import Summits.Ventures.CertifiedArithmetic.LowPrec.GemmEnvelopeScaled
import Summits.Ventures.CertifiedArithmetic.LowPrec.AccumulateTwoLevel
import Summits.Ventures.CertifiedArithmetic.LowPrec.MXGemm

/-!
# GEMM-level envelopes, part (g): E-DEC assembled with the landed accumulation theorems (LXX-g)

HONEST FRAMING: certified error envelopes and provably optimal rounding/accumulation schemes for
low-precision formats under stated cost models; every table by two implementations; no hardware or
vendor claims.

The accumulation line `γ` of E-DEC (`GemmEnvelopeDecomposition`, `GemmEnvelopeScaled`) instantiated by
the kernel's accumulation theorems, giving END-TO-END certified envelopes with explicit numbers:

* `gemm_mxCeil_E4M3_twoLevel_Binary32` — MX-E4M3 (ceil scale) operands on `C_blk(κ)`, `κ ≤ 14336`,
  products exact, TWO-LEVEL `binary32` accumulation (any blockwise summation trees `ts` inside the
  `B` blocks of length `≤ k`, any outer tree `T` over the block results; `AccumulateTwoLevel`):
  `|ŝ − Σ a b| ≤ (35/289 + γ₂ · 324/289) · Σ|a b|`,
  `γ₂ = (k−1)/16777217 + (B−1)/16777217 · (1 + (k−1)/16777217)`  (`1/16777217 = u₃₂/(1+u₃₂)`).
* `gemm_vec_E4M3_anyOrder_Binary32` — per-vector E4M3 operands (covering numerators, `κ ≤ 28672`),
  unscaled element products (binary32 values) accumulated in `binary32` in ANY order (Jeannerod–Rump,
  `MXGemm.abs_eval_Binary32_sub_exact_le`), scales applied exactly in the epilogue:
  `|s_a s_b ŝ − Σ a b| ≤ (35/289 + (n−1)/16777217 · 324/289) · Σ|a b|`, `n` = number of leaves.

The tree data are hypotheses relating the leaves to the products (honest: any summation order).
For `k = 32`, `B = 256` (`K = 8192`): `γ₂ ≈ 1.7 · 10⁻⁵`, shift `324/289 · γ₂ ≈ 1.9 · 10⁻⁵` against
`35/289 ≈ 0.1211`; the two-implementation certificate `certs/gemm/GEMM-ENVELOPES-ACC.json` measures the
actual accumulation contribution on the witnesses (0 on W1–W5, ≤ 3.5 · 10⁻⁷ on generic inputs).
[cite: BlanchardHighamLopezMaryPranesh2020, §3]; [cite: JeannerodRump2018, Thm 4.1];
[cite: RouhaniEtAl2023MX, §5.1]; [cite: MicikeviciusEtAl2022, §3]
-/

namespace Summit.Ventures.CertifiedArithmetic.LowPrec.GemmEnvelope

open Finset
open Literature.ComputerArithmetic.FloatingPoint
open Literature.ComputerArithmetic.FloatingPoint.Format
open Literature.ComputerArithmetic.FloatingPoint.MiniFloat
open Literature.ComputerArithmetic.FloatingPoint.MXBlock
open Literature.ComputerArithmetic.JeannerodRump2018
open Literature.ComputerArithmetic.JeannerodRump2018.SumTree
open Summit.Ventures.CertifiedArithmetic.LowPrec.SR

/-- **MX-E4M3 GEMM, END TO END (two-level binary32 accumulation).**  Operands quantised by the ceil-scaled
MX-E4M3 datapath on `C_blk(κ)`, `κ ≤ 14336`; inside each of the `B` blocks the (exact) products are summed
in `binary32` along any tree with at most `k` leaves, the block results along any outer tree, all nodes in
range.  Then `|ŝ − Σ a b| ≤ (35/289 + γ₂·324/289)·Σ|a b|`.
[cite: BlanchardHighamLopezMaryPranesh2020, §3]; [cite: RouhaniEtAl2023MX, §5.1] -/
theorem gemm_mxCeil_E4M3_twoLevel_Binary32 {B k : ℕ} (hB : 1 ≤ B) (hk : 1 ≤ k)
    (a b : Fin B → Fin k → ℚ) {κ : ℚ} (hκ : κ ≤ 14336)
    (hca : ∀ j i, a j i = 0 ∨ blockMax (a j) ≤ κ * |a j i|)
    (hcb : ∀ j i, b j i = 0 ∨ blockMax (b j) ≤ κ * |b j i|)
    (ts : List SumTree) (T : SumTree)
    (hexact : (ts.map SumTree.exact).sum =
      ∑ j, ∑ i, (ceilScale E4M3 (a j) * (roundNE E4M3 (a j i / ceilScale E4M3 (a j))).toRat) *
        (ceilScale E4M3 (b j) * (roundNE E4M3 (b j i / ceilScale E4M3 (b j))).toRat))
    (habs : (ts.map absSum).sum =
      ∑ j, ∑ i, |(ceilScale E4M3 (a j) * (roundNE E4M3 (a j i / ceilScale E4M3 (a j))).toRat) *
        (ceilScale E4M3 (b j) * (roundNE E4M3 (b j i / ceilScale E4M3 (b j))).toRat)|)
    (hlen : ts.length = B)
    (hT : T.leaves = ts.map (SumTree.eval (flα Format.Binary32)))
    (hinner : ∀ t ∈ ts, TreeInRange Format.Binary32 t) (hK : ∀ t ∈ ts, t.leaves.length ≤ k)
    (houter : TreeInRange Format.Binary32 T) :
    |SumTree.eval (flα Format.Binary32) T - ∑ j, ∑ i, a j i * b j i|
      ≤ (35 / 289 + (((k : ℚ) - 1) / 16777217
          + ((B : ℚ) - 1) / 16777217 * (1 + ((k : ℚ) - 1) / 16777217)) * (324 / 289))
        * ∑ j, ∑ i, |a j i * b j i| := by
  have hacc := abs_twoLevel_sub_exact_le (α := Format.Binary32) (β := Format.Binary32)
    (by decide) (by decide) ts T k hT hinner hK houter
  rw [hexact, habs, hlen, Binary32_sharp_unit] at hacc
  have hk' : (1 : ℚ) ≤ k := by exact_mod_cast hk
  have hB' : (1 : ℚ) ≤ B := by exact_mod_cast hB
  have hγ0 : (0 : ℚ) ≤ ((k : ℚ) - 1) * (1 / 16777217)
      + ((B : ℚ) - 1) * (1 / 16777217) * (1 + ((k : ℚ) - 1) * (1 / 16777217)) := by
    have h1 : (0 : ℚ) ≤ (k : ℚ) - 1 := by linarith
    have h2 : (0 : ℚ) ≤ (B : ℚ) - 1 := by linarith
    positivity
  have h := gemm_mxCeil_envelope_E4M3 a b _ _ (δ := 0)
    (acc := SumTree.eval (flα Format.Binary32) T) (c := SumTree.eval (flα Format.Binary32) T)
    hγ0 le_rfl hκ hca hcb (fun _ _ => rfl) (fun _ _ => rfl) hacc (by simp)
  refine le_trans h (le_of_eq ?_)
  ring

/-- **Per-vector E4M3 GEMM, END TO END (binary32 accumulation in any order, exact epilogue).**  Operands
quantised by the per-vector E4M3 datapath with covering numerators `Aa, Ab` on `C_row(κ)`, `κ ≤ 28672`; the
unscaled element products `fl(aᵢ/s_a)·fl(bᵢ/s_b)` (values of `binary32`, the leaves of any summation tree
`T`, `n` leaves, `(1 + (n−1)u')·Σ|leaves| ≤ maxRat₃₂`) are accumulated in `binary32`; the scales are applied
exactly.  Then `|s_a s_b ŝ − Σ a b| ≤ (35/289 + (n−1)/16777217 · 324/289)·Σ|a b|`.
[cite: JeannerodRump2018, Thm 4.1]; [cite: MicikeviciusEtAl2022, §3] -/
theorem gemm_vec_E4M3_anyOrder_Binary32 {ι : Type*} [Fintype ι] (a b : ι → ℚ) {Aa Ab κ : ℚ}
    (hκ : κ ≤ 28672) (hAa : ∀ i, |a i| ≤ Aa) (hAb : ∀ i, |b i| ≤ Ab)
    (hca : ∀ i, a i = 0 ∨ Aa ≤ κ * |a i|) (hcb : ∀ i, b i = 0 ∨ Ab ≤ κ * |b i|)
    (T : SumTree)
    (hexact : SumTree.exact T = ∑ i, (roundNE E4M3 (a i / (Aa / E4M3.maxRat))).toRat *
      (roundNE E4M3 (b i / (Ab / E4M3.maxRat))).toRat)
    (habs : absSum T = ∑ i, |(roundNE E4M3 (a i / (Aa / E4M3.maxRat))).toRat *
      (roundNE E4M3 (b i / (Ab / E4M3.maxRat))).toRat|)
    (hT : ∀ x ∈ T.leaves, ∃ z : MiniFloat Format.Binary32, z.toRat = x)
    (hS : (1 + ((T.leaves.length : ℚ) - 1)
        * (Format.Binary32.unitRoundoff / (1 + Format.Binary32.unitRoundoff))) * absSum T
      ≤ Format.Binary32.maxRat) :
    |Aa / E4M3.maxRat * (Ab / E4M3.maxRat) * SumTree.eval (flα Format.Binary32) T - ∑ i, a i * b i|
      ≤ (35 / 289 + ((T.leaves.length : ℚ) - 1) / 16777217 * (324 / 289)) * ∑ i, |a i * b i| := by
  set sa := Aa / E4M3.maxRat with hsa
  set sb := Ab / E4M3.maxRat with hsb
  have hJR := abs_eval_Binary32_sub_exact_le T hT hS
  rw [Binary32_sharp_unit, habs, hexact] at hJR
  have hn : (0 : ℚ) ≤ (T.leaves.length : ℚ) - 1 := by
    have := one_le_length_leaves T
    have h' : (1 : ℚ) ≤ (T.leaves.length : ℚ) := by exact_mod_cast this
    linarith
  have hγ0 : (0 : ℚ) ≤ ((T.leaves.length : ℚ) - 1) * (1 / 16777217) := by positivity
  have e1 : ∑ i, (sa * (roundNE E4M3 (a i / sa)).toRat) * (sb * (roundNE E4M3 (b i / sb)).toRat)
      = sa * sb * ∑ i, (roundNE E4M3 (a i / sa)).toRat * (roundNE E4M3 (b i / sb)).toRat := by
    rw [Finset.mul_sum]; exact Finset.sum_congr rfl fun i _ => by ring
  have e2 : ∑ i, |(sa * (roundNE E4M3 (a i / sa)).toRat) * (sb * (roundNE E4M3 (b i / sb)).toRat)|
      = |sa * sb| * ∑ i, |(roundNE E4M3 (a i / sa)).toRat * (roundNE E4M3 (b i / sb)).toRat| := by
    rw [Finset.mul_sum]
    exact Finset.sum_congr rfl fun i _ => by rw [← abs_mul]; ring_nf
  have hacc : |sa * sb * SumTree.eval (flα Format.Binary32) T
        - ∑ i, (sa * (roundNE E4M3 (a i / sa)).toRat) * (sb * (roundNE E4M3 (b i / sb)).toRat)|
      ≤ ((T.leaves.length : ℚ) - 1) * (1 / 16777217)
        * ∑ i, |(sa * (roundNE E4M3 (a i / sa)).toRat) * (sb * (roundNE E4M3 (b i / sb)).toRat)| := by
    rw [e1, e2, ← mul_sub, abs_mul]
    refine le_trans (mul_le_mul_of_nonneg_left hJR (abs_nonneg (sa * sb))) (le_of_eq ?_)
    ring
  have h := gemm_vec_envelope_E4M3 a b (fun i => sa * (roundNE E4M3 (a i / sa)).toRat)
    (fun i => sb * (roundNE E4M3 (b i / sb)).toRat) (δ := 0)
    (acc := sa * sb * SumTree.eval (flα Format.Binary32) T)
    (c := sa * sb * SumTree.eval (flα Format.Binary32) T)
    hγ0 le_rfl hκ hAa hAb hca hcb (fun _ => rfl) (fun _ => rfl) hacc (by simp)
  refine le_trans h (le_of_eq ?_)
  ring

end Summit.Ventures.CertifiedArithmetic.LowPrec.GemmEnvelope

══════

● WORK REQUEST
In the listing above, find each line with the word "datapath" and copy it.

● WRITTEN ANSWER
MX-E4M3 datapath on `C_blk(κ)`, `κ ≤ 14336`; inside each of the `B` blocks the (exact) products are summed
quantised by the per-vector E4M3 datapath with covering numerators `Aa, Ab` on `C_row(κ)`, `κ ≤ 28672`; the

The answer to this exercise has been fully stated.